import Summits.RiemannHypothesis.RiemannHypothesis.Theses.WeilComb
import Summits.RiemannHypothesis.RiemannHypothesis.Theorems.WeilCombCombShapePositivityStubPolarCS
import Summits.RiemannHypothesis.RiemannHypothesis.Theorems.WeilCombCombShapePositivityStubPoincareExplicit
import Summits.RiemannHypothesis.RiemannHypothesis.Theorems.WeilCombCombShapePositivityStubHelsonUpper
import Summits.RiemannHypothesis.RiemannHypothesis.Theorems.WeilCombCombShapePositivityStubArchWindow
import Summits.RiemannHypothesis.RiemannHypothesis.Theorems.WeilCombCombShapePositivityExactPrimeWindow
import Summits.RiemannHypothesis.RiemannHypothesis.Theorems.WeilCombCombShapePositivityPolarExact
import Summits.RiemannHypothesis.RiemannHypothesis.Theorems.WeilCombCombShapePositivityPoleCoefficient
import Summits.RiemannHypothesis.RiemannHypothesis.Theorems.WeilCombCombShapeAdmissible
import Literature.NumberTheory.LFunctions.WeilExplicit
import Literature.NumberTheory.LFunctions.WeilMellinBounds
import Literature.NumberTheory.LFunctions.WeilArchimedeanMoments
import Literature.Analysis.SpecialFunctions.DigammaVerticalSeries

/-!
# The coercivity dichotomy on the exact window ("PerronConeCoercivity", explicit constants)
(crux `WeilComb.CombShapePositivity`, item stmt-RiemannHypothesis-11229, line `Sketch`; first analytic layer
of the route's Theorem B = `2ε(M+1) ≤ 1 ⇒ 0 ≤ Re Q(comb)`, after the exact identity layer p90904/p91841/p91497)

Notation. `φ₀(u) = expNegInvGlue (1 - u²)`, `φ_ε(t) = ε⁻¹ φ₀(t/ε)`, comb `g = Σ_{m ≤ M} a_m φ_ε(· − log m)`,
`k = g ⋆ g̃`, `Q(g) = W(k)`, `N₀ = ‖φ₀‖₂²`, `U = ε⁻¹N₀ = ψ_ε(0)`, `F_ε = ∫ φ₀(u) cosh(εu/2) du = φ̂_ε(0) = φ̂_ε(1) > 0`,
`L = Σ‖a_m‖²`, Helson form `H`, Dirichlet energy `D = Σ_m Σ_{n ≤ M/m} Λ(n)‖a(nm) − n^{-1/2}a(m)‖²`,
`A∓ = Σ ‖a_m‖ m^{∓1/2}`, `ρ(u) = Re ψ(1/4 + iu/2)` (`reDigammaQuarter`),
`archPlus(a) = (1/2π)∫|ĝ(1/2+iu)|²(ρ(u) − ρ(0))du ≥ 0`, coherence deficit
`Δ(a) = (log M + 1 + log π − ρ(0))L − archPlus(a)/U`, and the explicit constant
`C = 16 F_ε⁴(εM)²/N₀² + (1 + 2(log 4 + 4))/4` (numerically `≈ 11.7` at `εM = 1/2`).

**Statements.**
* `window_coercivity`: for `0 < ε`, `1 ≤ M`, `2ε(M+1) ≤ 1` and every `a`,
  `U · (D/2 − Δ(a) − C·L) ≤ Re Q(g)`.
* `window_dichotomy`: hence OFF the soft cone `{D ≤ 2Δ + 2C L}` the window cell holds: `0 ≤ Re Q(g)`.
  So Theorem B is EQUIVALENT to its restriction to the soft cone (near-Perron / index-coherent vectors, where
  `D` is small or `archPlus` falls short of the diagonal); this is the localisation lever (L4) of the crux idea
  `tapered-perron-localisation` and the "PerronConeCoercivity" step of the route's two-layer plan, kernel-checked.

**Proof** (all ingredients landed): exact three-term identity on the window
(`weilQuadratic_comb_re_exactWindow`: `Re Q = Re P(k) − U·H + Re W_∞(k)`, prime term exact); polar term
`Re P(k) = 2F_ε² Re(A₋' conj A₊') ≥ −2F_ε² A₋A₊` (`weilPolarTerm_comb_re`, `weilMellin_dilBump_zero_one`);
pole shadow `2F_ε²A₋A₊ ≤ U·D/2 + C·U·L` from `(A₋A₊)² ≤ 4ML(ML + X)` (`stub_polarCS`), the explicit Poincaré
inequality `X ≤ 2M·D + 2(log 4+4)M·L` (`stub_poincare_explicit`) and AM–GM with parameter `t = 8F_ε²M/U`;
Helson `H ≤ (log M + 1)L − D` (`stub_helson_upper`, ground-state identity + Rosser–Schoenfeld (3.24));
archimedean term `Re W_∞(k) = archPlus + (ρ(0) − log π)·U·L` (`stub_arch_window`). Summing:
`Re Q ≥ −U·D/2 − C·U·L − U(log M + 1)L + U·D + archPlus + (ρ(0) − log π)U·L = U(D/2 − Δ − C·L)`.

Remark (recorded for the next layer): on the window `Q/U − D/2 + Δ = Re P(k)/U + D/2 + Σ_m (log M + 1 − log m − ψ₁(M/m))‖a_m‖²`
— the archimedean form cancels identically, so the dichotomy constant is a statement about the POLE alone; the
crude `C ≈ 11.7` wastes the pole's sign, which is load-bearing on the cone (Disproof N3).
-/

noncomputable section

-- the sub-problem path `RiemannHypothesis/RiemannHypothesis` (single-conjunct summit, D-0017) duplicates a namespace
set_option linter.dupNamespace false

open scoped BigOperators ComplexConjugate
open Complex MeasureTheory

namespace Summit.RiemannHypothesis.RiemannHypothesis.Theorems.WeilCombBohrFejer

open Literature.NumberTheory.LFunctions
open Literature.Analysis.SpecialFunctions (reDigammaQuarter reDigammaQuarter_zero_le)

/-- `‖φ₀‖₂² > 0` for the fixed bump (`φ₀(0) = expNegInvGlue 1 > 0`, `φ₀` continuous with compact support). [folklore] -/
theorem weilNorm2Sq_shapeBump_pos :
    0 < weilNorm2Sq (fun u : ℝ => ((expNegInvGlue (1 - u ^ 2) : ℝ) : ℂ)) := by
  unfold weilNorm2Sq
  have hW := Summit.RiemannHypothesis.RiemannHypothesis.Theorems.weilComb_shapeBump_isWeilTest
  have hc : Continuous fun u : ℝ => ‖((expNegInvGlue (1 - u ^ 2) : ℝ) : ℂ)‖ ^ 2 :=
    (hW.1.continuous.norm).pow 2
  have hs : HasCompactSupport fun u : ℝ => ‖((expNegInvGlue (1 - u ^ 2) : ℝ) : ℂ)‖ ^ 2 :=
    hW.2.norm.comp_left (g := fun r : ℝ => r ^ 2) (by simp)
  refine hc.integral_pos_of_hasCompactSupport_nonneg_nonzero hs (fun u => by positivity) (x := 0) ?_
  have h1 : 0 < expNegInvGlue (1 - (0 : ℝ) ^ 2) := expNegInvGlue.pos_of_pos (by norm_num)
  rw [Complex.norm_real, Real.norm_eq_abs, abs_of_pos h1]
  positivity

/-- Triangle inequality for the two Dirichlet sums of the pole: `‖Σ a_m (√m)^{∓1}‖ ≤ A∓`. -/
private theorem norm_polarSums_le_dich (M : ℕ) (a : ℕ → ℂ) :
    ‖∑ m ∈ Finset.Icc 1 M, a m * ((Real.sqrt (m : ℝ) : ℝ) : ℂ)⁻¹‖ ≤
        ∑ m ∈ Finset.Icc 1 M, ‖a m‖ / Real.sqrt m ∧
      ‖∑ m ∈ Finset.Icc 1 M, a m * ((Real.sqrt (m : ℝ) : ℝ) : ℂ)‖ ≤
        ∑ m ∈ Finset.Icc 1 M, ‖a m‖ * Real.sqrt m := by
  constructor
  · refine (norm_sum_le _ _).trans (le_of_eq (Finset.sum_congr rfl fun m _ => ?_))
    rw [norm_mul, norm_inv, Complex.norm_real, Real.norm_eq_abs, abs_of_nonneg (Real.sqrt_nonneg _),
      div_eq_mul_inv]
  · refine (norm_sum_le _ _).trans (le_of_eq (Finset.sum_congr rfl fun m _ => ?_))
    rw [norm_mul, Complex.norm_real, Real.norm_eq_abs, abs_of_nonneg (Real.sqrt_nonneg _)]

/-- `Re(F · conj F · z) = F² Re z` for real `F`. -/
private theorem re_ofReal_mul_conj_mul_dich (F : ℝ) (z : ℂ) :
    ((F : ℂ) * conj (F : ℂ) * z).re = F ^ 2 * z.re := by
  rw [Complex.conj_ofReal, ← Complex.ofReal_mul, Complex.re_ofReal_mul]
  ring

/-- Pure real-arithmetic core of the dichotomy: with `U > 0`, `F`, `M > 0`, the pole-shadow bound
`(A₋A₊)² ≤ 4ML(ML + X)`, Poincaré `X ≤ 2MD + C_P ML` and AM–GM at `t = 8F²M/U`:
`2F² A₋A₊ ≤ U·D/2 + (16F⁴M²/U² + (1 + C_P)/4)·U·L`. -/
private theorem polar_shadow_le_dich {U F M L X D AmAp CP : ℝ} (hU : 0 < U) (hM : 0 < M) (hL : 0 ≤ L) (hD : 0 ≤ D)
    (hCP : 0 ≤ CP) (hA0 : 0 ≤ AmAp) (hCS : AmAp ^ 2 ≤ 4 * M * L * (M * L + X))
    (hPo : X ≤ 2 * M * D + CP * M * L) :
    2 * F ^ 2 * AmAp ≤ U * D / 2 + (16 * F ^ 4 * M ^ 2 / U ^ 2 + (1 + CP) / 4) * (U * L) := by
  -- `Y = (1 + C_P) L + 2 D ≥ 0`, `(A₋A₊)² ≤ 4 M² L Y`
  set Y : ℝ := (1 + CP) * L + 2 * D with hY
  have hY0 : 0 ≤ Y := by positivity
  have hCS' : AmAp ^ 2 ≤ 4 * M ^ 2 * L * Y := by
    calc AmAp ^ 2 ≤ 4 * M * L * (M * L + X) := hCS
      _ ≤ 4 * M * L * (M * L + (2 * M * D + CP * M * L)) :=
          mul_le_mul_of_nonneg_left (by linarith) (by positivity)
      _ = 4 * M ^ 2 * L * Y := by rw [hY]; ring
  -- AM–GM with the parameter `t = 8 F² M / U > 0` … unless `F = 0`, which is trivial
  rcases eq_or_ne F 0 with hF | hF
  · subst hF
    have : 0 ≤ U * D / 2 + (16 * (0 : ℝ) ^ 4 * M ^ 2 / U ^ 2 + (1 + CP) / 4) * (U * L) := by positivity
    simpa using this
  have hF2 : 0 < F ^ 2 := by positivity
  set t : ℝ := 8 * F ^ 2 * M / U with ht
  have ht0 : 0 < t := by positivity
  -- `A₋A₊ ≤ M (t L + Y / t)` since `(M(tL + Y/t))² − 4M²LY = M²(tL − Y/t)² ≥ 0`
  have hB0 : 0 ≤ M * (t * L + Y / t) := by positivity
  have hAM : AmAp ≤ M * (t * L + Y / t) := by
    refine (sq_le_sq₀ hA0 hB0).1 (hCS'.trans ?_)
    have e : (M * (t * L + Y / t)) ^ 2 - 4 * M ^ 2 * L * Y = M ^ 2 * (t * L - Y / t) ^ 2 := by
      field_simp
      ring
    nlinarith [e, sq_nonneg (M * (t * L - Y / t))]
  -- evaluate `2F² M (tL + Y/t)` at `t = 8F²M/U`
  have key : 2 * F ^ 2 * (M * (t * L + Y / t)) =
      U * D / 2 + (16 * F ^ 4 * M ^ 2 / U ^ 2 + (1 + CP) / 4) * (U * L) := by
    rw [ht, hY]
    field_simp
    ring
  calc 2 * F ^ 2 * AmAp ≤ 2 * F ^ 2 * (M * (t * L + Y / t)) :=
        mul_le_mul_of_nonneg_left hAM (by positivity)
    _ = _ := key

/-- **PerronConeCoercivity (explicit).** For `0 < ε`, `1 ≤ M`, `2ε(M+1) ≤ 1` and every `a : ℕ → ℂ`:
`ε⁻¹‖φ₀‖₂² · ( D(a)/2 − Δ(a) − C·‖a‖² ) ≤ Re Q(g)`, with the coherence deficit
`Δ(a) = (log M + 1 + log π − ρ(0))‖a‖² − (ε/‖φ₀‖₂²)·(1/2π)∫|ĝ(1/2+iu)|²(ρ(u) − ρ(0))du` and
`C = 16F_ε⁴(εM)²/‖φ₀‖₂⁴ + (1 + 2(log 4 + 4))/4`. [folklore] -/
theorem window_coercivity : ∀ ε : ℝ, 0 < ε → ∀ (M : ℕ) (a : ℕ → ℂ), 1 ≤ M → 2 * ε * ((M : ℝ) + 1) ≤ 1 →
    ε⁻¹ * weilNorm2Sq (fun u : ℝ => ((expNegInvGlue (1 - u ^ 2) : ℝ) : ℂ)) *
        ((∑ m ∈ Finset.Icc 1 M, ∑ n ∈ Finset.Icc 1 (M / m),
            (ArithmeticFunction.vonMangoldt n : ℝ) * ‖a (n * m) - ((Real.sqrt n : ℂ))⁻¹ * a m‖ ^ 2) / 2 -
          ((Real.log M + 1 + Real.log Real.pi - reDigammaQuarter 0) * (∑ m ∈ Finset.Icc 1 M, ‖a m‖ ^ 2) -
            ε / weilNorm2Sq (fun u : ℝ => ((expNegInvGlue (1 - u ^ 2) : ℝ) : ℂ)) *
              (1 / (2 * Real.pi) * ∫ u : ℝ, ‖weilMellin (fun x : ℝ => ∑ m ∈ Finset.Icc 1 M,
                a m * ((ε : ℂ)⁻¹ * ((expNegInvGlue (1 - ((x - Real.log (m : ℝ)) / ε) ^ 2) : ℝ) : ℂ)))
                  (1 / 2 + u * I)‖ ^ 2 * (reDigammaQuarter u - reDigammaQuarter 0))) -
          (16 * (∫ u : ℝ, expNegInvGlue (1 - u ^ 2) * Real.cosh (ε * u / 2)) ^ 4 * (ε * M) ^ 2 /
                weilNorm2Sq (fun u : ℝ => ((expNegInvGlue (1 - u ^ 2) : ℝ) : ℂ)) ^ 2 +
              (1 + 2 * (Real.log 4 + 4)) / 4) * (∑ m ∈ Finset.Icc 1 M, ‖a m‖ ^ 2)) ≤
      (weilQuadratic (fun x : ℝ => ∑ m ∈ Finset.Icc 1 M,
        a m * ((ε : ℂ)⁻¹ * ((expNegInvGlue (1 - ((x - Real.log (m : ℝ)) / ε) ^ 2) : ℝ) : ℂ)))).re := by
  intro ε hε M a hM hw
  have hMpos : 0 < M := hM
  -- the four stubs, the exact identity and the pole coefficient (BEFORE naming the atoms)
  have hCS := stub_polarCS M a
  have hPo := stub_poincare_explicit M a
  have hHe := stub_helson_upper M a
  have hAr := stub_arch_window ε hε M a hw
  have hQ := weilQuadratic_comb_re_exactWindow ε hε M a hM hw
  have hPol := weilPolarTerm_comb_re ε hε M a
  obtain ⟨hF0, hF1, hFpos⟩ := weilMellin_dilBump_zero_one ε hε
  rw [hF0, hF1] at hPol
  obtain ⟨hSm_le, hSp_le⟩ := norm_polarSums_le_dich M a
  rw [hQ, hPol, hAr]
  -- names for the real atoms
  set N₀ : ℝ := weilNorm2Sq (fun u : ℝ => ((expNegInvGlue (1 - u ^ 2) : ℝ) : ℂ)) with hN₀
  set F : ℝ := ∫ u : ℝ, expNegInvGlue (1 - u ^ 2) * Real.cosh (ε * u / 2) with hFdef
  set L : ℝ := ∑ m ∈ Finset.Icc 1 M, ‖a m‖ ^ 2 with hL
  set D : ℝ := ∑ m ∈ Finset.Icc 1 M, ∑ n ∈ Finset.Icc 1 (M / m),
      (ArithmeticFunction.vonMangoldt n : ℝ) * ‖a (n * m) - ((Real.sqrt n : ℂ))⁻¹ * a m‖ ^ 2 with hDdef
  set H : ℝ := 2 * (∑ m ∈ Finset.Icc 1 M, ∑ n ∈ Finset.Icc 1 (M / m),
      ((ArithmeticFunction.vonMangoldt n : ℝ) : ℂ) / (Real.sqrt n : ℂ) * a (n * m) * conj (a m)).re with hH
  set X : ℝ := ∑ m ∈ Finset.Icc 1 M, (m : ℝ) * Real.log m * ‖a m‖ ^ 2 with hX
  set Am : ℝ := ∑ m ∈ Finset.Icc 1 M, ‖a m‖ / Real.sqrt m with hAm
  set Ap : ℝ := ∑ m ∈ Finset.Icc 1 M, ‖a m‖ * Real.sqrt m with hAp
  set P : ℝ := 1 / (2 * Real.pi) * ∫ u : ℝ, ‖weilMellin (fun x : ℝ => ∑ m ∈ Finset.Icc 1 M,
      a m * ((ε : ℂ)⁻¹ * ((expNegInvGlue (1 - ((x - Real.log (m : ℝ)) / ε) ^ 2) : ℝ) : ℂ)))
        (1 / 2 + u * I)‖ ^ 2 * (reDigammaQuarter u - reDigammaQuarter 0) with hP
  set Sm : ℂ := ∑ m ∈ Finset.Icc 1 M, a m * ((Real.sqrt (m : ℝ) : ℝ) : ℂ)⁻¹ with hSm
  set Sp : ℂ := ∑ m ∈ Finset.Icc 1 M, a m * ((Real.sqrt (m : ℝ) : ℝ) : ℂ) with hSp
  set c : ℝ := Real.log M + 1 + Real.log Real.pi - reDigammaQuarter 0 with hc
  set CP : ℝ := 2 * (Real.log 4 + 4) with hCP
  have hN₀pos : 0 < N₀ := weilNorm2Sq_shapeBump_pos
  have hMr : (0 : ℝ) < (M : ℝ) := by exact_mod_cast hMpos
  have hL0 : 0 ≤ L := Finset.sum_nonneg fun _ _ => by positivity
  have hD0 : 0 ≤ D := Finset.sum_nonneg fun _ _ => Finset.sum_nonneg fun _ _ =>
    mul_nonneg ArithmeticFunction.vonMangoldt_nonneg (by positivity)
  have hAm0 : 0 ≤ Am := Finset.sum_nonneg fun _ _ => by positivity
  have hAp0 : 0 ≤ Ap := Finset.sum_nonneg fun _ _ => by positivity
  have hCP0 : 0 ≤ CP := by positivity
  -- `U = ε⁻¹ N₀ = ψ_ε(0) > 0`
  have hεU : 0 < ε⁻¹ * N₀ := mul_pos (inv_pos.2 hε) hN₀pos
  set U : ℝ := ε⁻¹ * N₀ with hU
  -- polar: `Re P(k) = 2F² Re(Sm conj Sp) ≥ -2F² Am Ap`
  have hPolar_ge : -(2 * F ^ 2 * (Am * Ap)) ≤ 2 * ((F : ℂ) * conj (F : ℂ) * (Sm * conj Sp)).re := by
    rw [re_ofReal_mul_conj_mul_dich]
    have h1 : |(Sm * conj Sp).re| ≤ ‖Sm‖ * ‖Sp‖ := by
      calc |(Sm * conj Sp).re| ≤ ‖Sm * conj Sp‖ := Complex.abs_re_le_norm _
        _ = ‖Sm‖ * ‖Sp‖ := by rw [norm_mul, Complex.norm_conj]
    have h2 : ‖Sm‖ * ‖Sp‖ ≤ Am * Ap := mul_le_mul hSm_le hSp_le (norm_nonneg _) hAm0
    have h3 : -(Am * Ap) ≤ (Sm * conj Sp).re := by
      have := neg_abs_le (Sm * conj Sp).re
      linarith
    have hF2 : 0 ≤ 2 * F ^ 2 := by positivity
    have := mul_le_mul_of_nonneg_left h3 hF2
    linarith
  -- AM–GM: `2F² Am Ap ≤ U D / 2 + C U L`
  have hShadow := polar_shadow_le_dich (F := F) hεU hMr hL0 hD0 hCP0 (mul_nonneg hAm0 hAp0) hCS hPo
  -- Helson: `U H ≤ U ((log M + 1) L − D)`
  have hHel : U * H ≤ U * ((Real.log M + 1) * L - D) := mul_le_mul_of_nonneg_left hHe hεU.le
  -- the constants in terms of `U`
  have hεN : ε / N₀ = U⁻¹ := by
    rw [hU, mul_inv, inv_inv]
    ring
  have hFM : 16 * F ^ 4 * (ε * M) ^ 2 / N₀ ^ 2 = 16 * F ^ 4 * (M : ℝ) ^ 2 / U ^ 2 := by
    rw [hU]
    field_simp
  rw [hεN, hFM]
  -- the left side, expanded: `U·D/2 − c·U·L + P − K·U·L` (using `U·U⁻¹ = 1`)
  have e : U * (D / 2 - (c * L - U⁻¹ * P) - (16 * F ^ 4 * (M : ℝ) ^ 2 / U ^ 2 + (1 + CP) / 4) * L) =
      U * D / 2 - c * (U * L) + P - (16 * F ^ 4 * (M : ℝ) ^ 2 / U ^ 2 + (1 + CP) / 4) * (U * L) := by
    field_simp
    ring
  rw [e, hc]
  linarith [hPolar_ge, hShadow, hHel]

/-- **The dichotomy (corollary).** For `0 < ε`, `1 ≤ M`, `2ε(M+1) ≤ 1`: if `a` lies OFF the soft cone, i.e.
`D(a) > 2Δ(a) + 2C‖a‖²`, then the window cell holds at `a`: `0 ≤ Re Q(g)` (indeed `> 0`). Hence Theorem B
(the exact window) is equivalent to its restriction to the soft cone `D ≤ 2Δ + 2C‖a‖²`. [folklore] -/
theorem window_dichotomy : ∀ ε : ℝ, 0 < ε → ∀ (M : ℕ) (a : ℕ → ℂ), 1 ≤ M → 2 * ε * ((M : ℝ) + 1) ≤ 1 →
    2 * ((Real.log M + 1 + Real.log Real.pi - reDigammaQuarter 0) * (∑ m ∈ Finset.Icc 1 M, ‖a m‖ ^ 2) -
            ε / weilNorm2Sq (fun u : ℝ => ((expNegInvGlue (1 - u ^ 2) : ℝ) : ℂ)) *
              (1 / (2 * Real.pi) * ∫ u : ℝ, ‖weilMellin (fun x : ℝ => ∑ m ∈ Finset.Icc 1 M,
                a m * ((ε : ℂ)⁻¹ * ((expNegInvGlue (1 - ((x - Real.log (m : ℝ)) / ε) ^ 2) : ℝ) : ℂ)))
                  (1 / 2 + u * I)‖ ^ 2 * (reDigammaQuarter u - reDigammaQuarter 0))) +
        2 * (16 * (∫ u : ℝ, expNegInvGlue (1 - u ^ 2) * Real.cosh (ε * u / 2)) ^ 4 * (ε * M) ^ 2 /
              weilNorm2Sq (fun u : ℝ => ((expNegInvGlue (1 - u ^ 2) : ℝ) : ℂ)) ^ 2 +
            (1 + 2 * (Real.log 4 + 4)) / 4) * (∑ m ∈ Finset.Icc 1 M, ‖a m‖ ^ 2) <
      (∑ m ∈ Finset.Icc 1 M, ∑ n ∈ Finset.Icc 1 (M / m),
        (ArithmeticFunction.vonMangoldt n : ℝ) * ‖a (n * m) - ((Real.sqrt n : ℂ))⁻¹ * a m‖ ^ 2) →
    0 ≤ (weilQuadratic (fun x : ℝ => ∑ m ∈ Finset.Icc 1 M,
        a m * ((ε : ℂ)⁻¹ * ((expNegInvGlue (1 - ((x - Real.log (m : ℝ)) / ε) ^ 2) : ℝ) : ℂ)))).re := by
  intro ε hε M a hM hw hcone
  have h := window_coercivity ε hε M a hM hw
  have hU : 0 ≤ ε⁻¹ * weilNorm2Sq (fun u : ℝ => ((expNegInvGlue (1 - u ^ 2) : ℝ) : ℂ)) :=
    mul_nonneg (inv_nonneg.2 hε.le) (weilNorm2Sq_nonneg _)
  refine le_trans (mul_nonneg hU ?_) h
  linarith

end Summit.RiemannHypothesis.RiemannHypothesis.Theorems.WeilCombBohrFejer

end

◆ Work required ◆
Your answer should be the exact lines above from the one with "-- the four" through the one with "set D : ℝ := ∑", both included, and nothing besides.

◆ Exercise result ◆
  -- the four stubs, the exact identity and the pole coefficient (BEFORE naming the atoms)
  have hCS := stub_polarCS M a
  have hPo := stub_poincare_explicit M a
  have hHe := stub_helson_upper M a
  have hAr := stub_arch_window ε hε M a hw
  have hQ := weilQuadratic_comb_re_exactWindow ε hε M a hM hw
  have hPol := weilPolarTerm_comb_re ε hε M a
  obtain ⟨hF0, hF1, hFpos⟩ := weilMellin_dilBump_zero_one ε hε
  rw [hF0, hF1] at hPol
  obtain ⟨hSm_le, hSp_le⟩ := norm_polarSums_le_dich M a
  rw [hQ, hPol, hAr]
  -- names for the real atoms
  set N₀ : ℝ := weilNorm2Sq (fun u : ℝ => ((expNegInvGlue (1 - u ^ 2) : ℝ) : ℂ)) with hN₀
  set F : ℝ := ∫ u : ℝ, expNegInvGlue (1 - u ^ 2) * Real.cosh (ε * u / 2) with hFdef
  set L : ℝ := ∑ m ∈ Finset.Icc 1 M, ‖a m‖ ^ 2 with hL
  set D : ℝ := ∑ m ∈ Finset.Icc 1 M, ∑ n ∈ Finset.Icc 1 (M / m),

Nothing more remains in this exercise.